— Благодарю вас, — от души поблагодарил его Итале; он был рад увидеть хоть что-то знакомое в этом мире не — знакомых вещей и уцепился за чемодан, как за спасительный якорь, однако все его попытки самостоятельно распаковать багаж были вежливо и умело пресечены. Потерпев первое поражение, Итале более не рассчитывал, что ему удастся побыстрее выпроводить этого слугу, который оказался весьма словоохотливым французом средних лет. Ловко распаковывая чемодан, он сообщил, что зовут его Робер, что он личный камердинер господина барона, что Итале необходимо сменить сюртук, а также — что весьма желательно! — сорочку, что настоящие господа переодеваются только с помощью слуг, что ему, Роберу, совершенно ясно: перед ним молодой, бедный провинциал, у которого нет с собой практически никаких предметов туалета, кроме щетки для волос, однако же он, Робер, отнюдь молодого господина за это не винит. Все это он умудрился выразить лишь отчасти словами, а в основном — не поддающимися описанию жестами и гримасами.

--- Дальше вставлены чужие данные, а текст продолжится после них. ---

/-- **`S_N13 Rec` over the slot family with (R₉) READ ALONG THE TOWER** (`LawsT k (Tstep k (texpA P g k)) → Laws (k+1) (texpA P g (k+1))`, no `Rstep` named) — the
form NODE 00's 𝐑-leaf pinned along the run's tower delivers by `Iff.rfl` (`VOfTower`, module 8 §2); `B16NodeKnitTowerDatum.b16_main_at_datumOfTower_slots_along` BY NAME.
[cite: Balaban1989LargeFieldII, Thm 1 p.355, (0.1) pp.355–356, p.387, p.391; Balaban1988Convergent, (2.18) p.257, p.244] -/
theorem s_N13_of_towerSlots_along (Rec : RecordPred N)
    (h : ∀ (F : T4Family) (D : Datum F N) (w : WorldP), Rec F D w →
      ∃ (M : RGMachineCore F (SU N)) (τ : M.Tower (avOfRecord F N)) (ν : Stage7Numerics) (Mx : ℕ) (texpA : TexpAOfRecord F N ν Mx),
        w.C = (datumOfTower F N M τ).C ∧ ∀ P : B12.RunParams, ∃ (g : ℕ → ℝ)
          (Tstep : (k : ℕ) → (SeqOfRecord F ν Mx g P.K k → Density (F.P P.K) k (SU N)) →
            (SeqOfRecord F ν Mx g P.K (k + 1) → Density (F.P P.K) (k + 1) (SU N)))
          (Laws : (k : ℕ) → (SeqOfRecord F ν Mx g P.K k → Density (F.P P.K) k (SU N)) → Prop)
          (LawsT : (k : ℕ) → (SeqOfRecord F ν Mx g P.K (k + 1) → Density (F.P P.K) (k + 1) (SU N)) → Prop),
          (∀ k, τ.ρ P k = densityOfRepr F N ν Mx texpA P g k) ∧
          (∀ k, k ≤ P.K → (M.Sect2Form P k ↔ (τ.ρ P k = densityOfRepr F N ν Mx texpA P g k ∧ Laws k (texpA P g k)))) ∧
          ((∀ k, k < P.K → LawsT k (Tstep k (texpA P g k)) → Laws (k + 1) (texpA P g (k + 1))) → (w.up P).rOperation) ∧
          (∀ k, k < P.K → LawsT k (Tstep k (texpA P g k)) → Laws (k + 1) (texpA P g (k + 1))) ∧
          ((genFlow M.βfun P.g0).InInterval w.γ P.K → ∀ k, k ≤ P.K → Laws k (texpA P g k) → ∀ U : GaugeField (F.P P.K) k (SU N),
            M.χ P k U * Real.exp (-(1 / (genSeq M.βfun P.g0 k) ^ 2 * M.wilsonBG P k U)
                - w.em (genSeq M.βfun P.g0 k) * (Fintype.card (Site (F.P P.K) k) : ℝ)) ≤ densityOfRepr F N ν Mx texpA P g k U ∧
            densityOfRepr F N ν Mx texpA P g k U ≤ Real.exp (w.ep (genSeq M.βfun P.g0 k) * (Fintype.card (Site (F.P P.K) k) : ℝ)))) :
    S_N13 Rec := by
  intro F D w hw P
  obtain ⟨M, τ, ν, Mx, texpA, hC, hP⟩ := h F D w hw
  obtain ⟨g, Tstep, Laws, LawsT, hρ, hS9, hRpin, hRalong, hUV9⟩ := hP P
  exact b16_main_at_datumOfTower_slots_along F N M τ w P ν Mx g texpA Tstep Laws LawsT hC hρ hS9 hRpin hRalong le_rfl hUV9


/-! ## §5 (v1.1, plan (W2′) l.10686 ∕ def-T LOCATED COST 2) N13's stub is WORLD-READING: transfer along same-world record maps; a RECORD-FREE closer -/

/-- **`S_N13` TRANSFERS ALONG ANY SAME-WORLD MAP OF RECORD PAIRS** (plan (W2′)(i): «world-reading faces are free via `atWorld_of_isRecordOfRecord₉C`»): the node statement
`Dag.B16_main (leavesP w P)` reads the binding WORLD only (`w.C`, `w.up`, `w.γ`, `w.em`, `w.ep`), never the datum `D`; so if every `Rec`-pair `(D, w)` has SOME `Rec₅`-pair
`(D₅, w)` with the SAME world (NODE 00's `exists_isRecordOfRecord₅C_of_isRecordOfRecord₉C`: ₉C → ₅C at the SHADOW datum, same world), `S_N13 Rec₅` yields `S_N13 Rec`.
(At `Rec₅ := ₅C` the premise `S_N13 Rec₅` is itself unsatisfiable through a universal (R) — §3 —; the lemma is the bookkeeping of the transfer, not a route to close ₉C.)
[cite: Balaban1989LargeFieldII, Thm 1 p.355 (bookkeeping)] -/
theorem s_N13_of_sameWorld {Rec Rec₅ : RecordPred N}
    (h : ∀ (F : T4Family) (D : Datum F N) (w : WorldP), Rec F D w → ∃ D₅ : Datum F N, Rec₅ F D₅ w) (h₅ : S_N13 Rec₅) : S_N13 Rec := by
  intro F D w hR P
  obtain ⟨D₅, h5⟩ := h F D w hR
  exact h₅ F D₅ w h5 P

/-- **RECORD-FREE CLOSER — `S_N13 Rec` from the world's 𝐑-leaf and the five Cor.-3 leaves AT THE WORLD'S OWN CONSTRUCTION `w.C`** (fires at ANY `Rec`: ₅C ∕ ₈C ∕ ₉C ∕ the
V-pinning successor, no refinement to ₅C and no shadow needed — plan (W2′)(ii) for N13): (R) `(w.up P).rOperation` at every run ([Balaban1988Convergent] p. 244 =
[Balaban1989LargeFieldII] Thm 1's delivery) and (UV) a representation family `R : B14Cor3.ReprFamily w.C` with `LeafH ∕ LeafU1 ∕ LeafU2 ∕ LeafL1 ∕ LeafL2` on `]0, w.γ]` with the
world's `w.ep ∕ w.em` ([Balaban1988Convergent] Cor. 3 p. 264: (1.72), (2.46), (2.47), (2.49) + lower companion) — module 1's `B16NodeKnit.uvSlot_of_cor3Leaves` BY NAME.
[cite: Balaban1989LargeFieldII, Thm 1 p.355, p.387, p.391; Balaban1988Convergent, p.244, Cor. 3 (2.50) p.264] -/
theorem s_N13_of_leaf_cor3World (Rec : RecordPred N)
    (hR : ∀ (F : T4Family) (D : Datum F N) (w : WorldP), Rec F D w → ∀ P : B12.RunParams, (w.up P).rOperation)
    (hcor : ∀ (F : T4Family) (D : Datum F N) (w : WorldP), Rec F D w →
      ∃ R : B14Cor3.ReprFamily w.C, B14Cor3.LeafH w.C R w.γ ∧ B14Cor3.LeafU1 w.C R w.γ ∧ B14Cor3.LeafU2 w.C R w.γ w.ep ∧
        B14Cor3.LeafL1 w.C R w.γ ∧ B14Cor3.LeafL2 w.C R w.γ w.em) :
    S_N13 Rec := by
  intro F D w h P
  obtain ⟨R, hH, hU1, hU2, hL1, hL2⟩ := hcor F D w h
  exact b16_main_of_rOperation_of_uvSlot w P (hR F D w h P) (B16NodeKnit.uvSlot_of_cor3Leaves w R hH hU1 hU2 hL1 hL2 P)


/-! ## §6 (v1.2) `S_N13` AT NODE 00's STAGE-9 RECORD `IsRecordOfRecord₉C` (def-T `Node00/Record9`; the 𝐑-carriers PINNED FROM THE TOWER, TS-9 (A)) -/

/-- **`S_N13` AT THE STAGE-9 RECORD from N13's two products AT THE OBJECTS OF RECORD** — module 14's `B16NodeKnitRecord9.b16_main_forall_isRecordOfRecord₉C` BY NAME,
per family: for every admissible `θ : Stage9Params F N` with provisos `h` and every world bound to `datumOfRecord₉ F N θ h` over the Stage-9 view, (R₉) law
transport by 𝐑 along the tower `∀ k < P.K, TLaw₉ … k → SLaw₉ … (k+1)` ([Balaban1989LargeFieldII] Thm 1 at the objects of record — the run's 𝐑-LEAF ITSELF at ₉C,
`rOperation_iff_laws₉`, no pin hypothesis) and (UV₉) (0.1) POINTWISE on `densOfRecord₉ … k` for §2-format levels below `w.γ` (p. 387).  ★ v1.3 ERRATUM (dag-ref-B
READ-280, vacuity audit A2 ∕ A5; the kernel theorem is UNCHANGED): **VACUOUS AS TYPED over ₉C** — `slots` quantifies over ALL admissible θ with provisos, hence over the
residual-swapped sisters (`ScorrLaw ≡ ⊤`, `S218 ≡ ⊥`) of any inhabitant (`Stage9Params.Admissible` ∕ `.Provisos` constrain no residual law), at which (R₉) fails at `k = 0` of
every run with `K ≥ 1`; so `slots` is REFUTABLE by residual swap at every inhabited `N` (sibling `BalabanUVNodesN13AtRecord9Keyed`: `not_slots₉C_of_inhabited`; at `N = 1` unconditionally, `not_slots₉C_SU1`) and this
closer carries NO content over ₉C; located, count-neutral; NOT-A-DISCHARGE.  The v1.2 sentence printed here — «§3's census does NOT bite here: `VOfRecord₉` is read off the
tower, so the (R) slot is satisfiable exactly when the residual laws `ScorrLaw`∕`S218` make it so» — was WRONG and is withdrawn: §3's census DOES bite, through the residual
LAWS instead of `res.V`.  The θ-KEYED repair is the sibling's `N13AtRecord9Keyed.s_N13_of_refines₉C_of_laws_keyed` (content over refinements that pin the laws: ₉⁺ ∕ `Record11` (S)).
[cite: Balaban1989LargeFieldII, Thm 1 p.355, (0.1) pp.355–356, p.387, p.391; Balaban1988Convergent, p.244, Cor. 3 (2.50) p.264] -/
theorem s_N13_rec₉C_of_laws
    (slots : ∀ (F : T4Family) (θ : Stage9Params F N) (h : θ.Provisos), θ.Admissible → ∀ w : WorldP, w.C = (datumOfRecord₉ F N θ h).C →
      (∀ P, w.up P = upOfRecord₅C F N (θ.toStage5 F N) P) → ∀ P : B12.RunParams,
        (∀ k, k < P.K → TLaw₉ F N θ P k → SLaw₉ F N θ P (k + 1)) ∧
        ((genFlow (betaOfRecord₉ F N θ) P.g0).InInterval w.γ P.K → ∀ k, k ≤ P.K → SLaw₉ F N θ P k →
          ∀ U : GaugeField (F.P P.K) k (SU N),
            chiOfRecord F N θ.ν (gOfRecord₉ F N θ P) P.K k U *
                  Real.exp (-(1 / (gOfRecord₉ F N θ P k) ^ 2 * wilsonBGOfRecord F N θ.εbg P k U)
                    - w.em (gOfRecord₉ F N θ P k) * (Fintype.card (Site (F.P P.K) k) : ℝ)) ≤ densOfRecord₉ F N θ P k U ∧
            densOfRecord₉ F N θ P k U ≤ Real.exp (w.ep (gOfRecord₉ F N θ P k) * (Fintype.card (Site (F.P P.K) k) : ℝ)))) :
    S_N13 (fun F D w => IsRecordOfRecord₉C F N D w) :=
  fun F D w hR P => B16NodeKnitRecord9.b16_main_forall_isRecordOfRecord₉C (slots F) D w hR P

— Может быть, месье мне позволит? — спросил он, кружа у Итале за спиной в зеркале, и мгновенно, совершив пять гипнотических пассов руками, превратил галстук Итале в образец строгой симметричности. — Это самый лучший узел, но не каждому можно его носить: для такого узла требуется продолговатое лицо, — заявил он, настолько искренне любуясь результатами своего труда, что Итале совсем перестал на него обижаться и, ничуть не сопротивляясь, позволил одеть себя до конца.
Но вниз ему пришлось идти одному.
Оказалось, что в просторной, ярко освещенной гостиной полно народу — мужчины в светлых сюртуках, женщины в светлых вечерних туалетах, — и только Палюдескара нигде не было видно. Высокая светловолосая женщина мельком глянула в сторону Итале и слегка нахмурилась. Итале не решался двинуться дальше, но и назад повернуть не осмеливался, так что застыл в дверях, точно вдруг окаменев. Рядом с ним группа людей, дослушав какую-то историю, разразилась хохотом; он тоже невольно улыбнулся и лишь потом сообразил, что улыбается неизвестно чему, и тут же заметил, что к нему приближается та самая высокая светловолосая женщина в сиреневом платье. Ну да, она и есть! И идет прямо к нему! Итале отвернулся и начал потихоньку отступать в коридор.
— Господин Сорде?
Пришлось вежливо поклониться.
— Я Луиза Палюдескар.
Он поклонился еще раз.
Она смотрела на него холодно, с сомнением; потом, видимо решившись, повела представлять своей матери.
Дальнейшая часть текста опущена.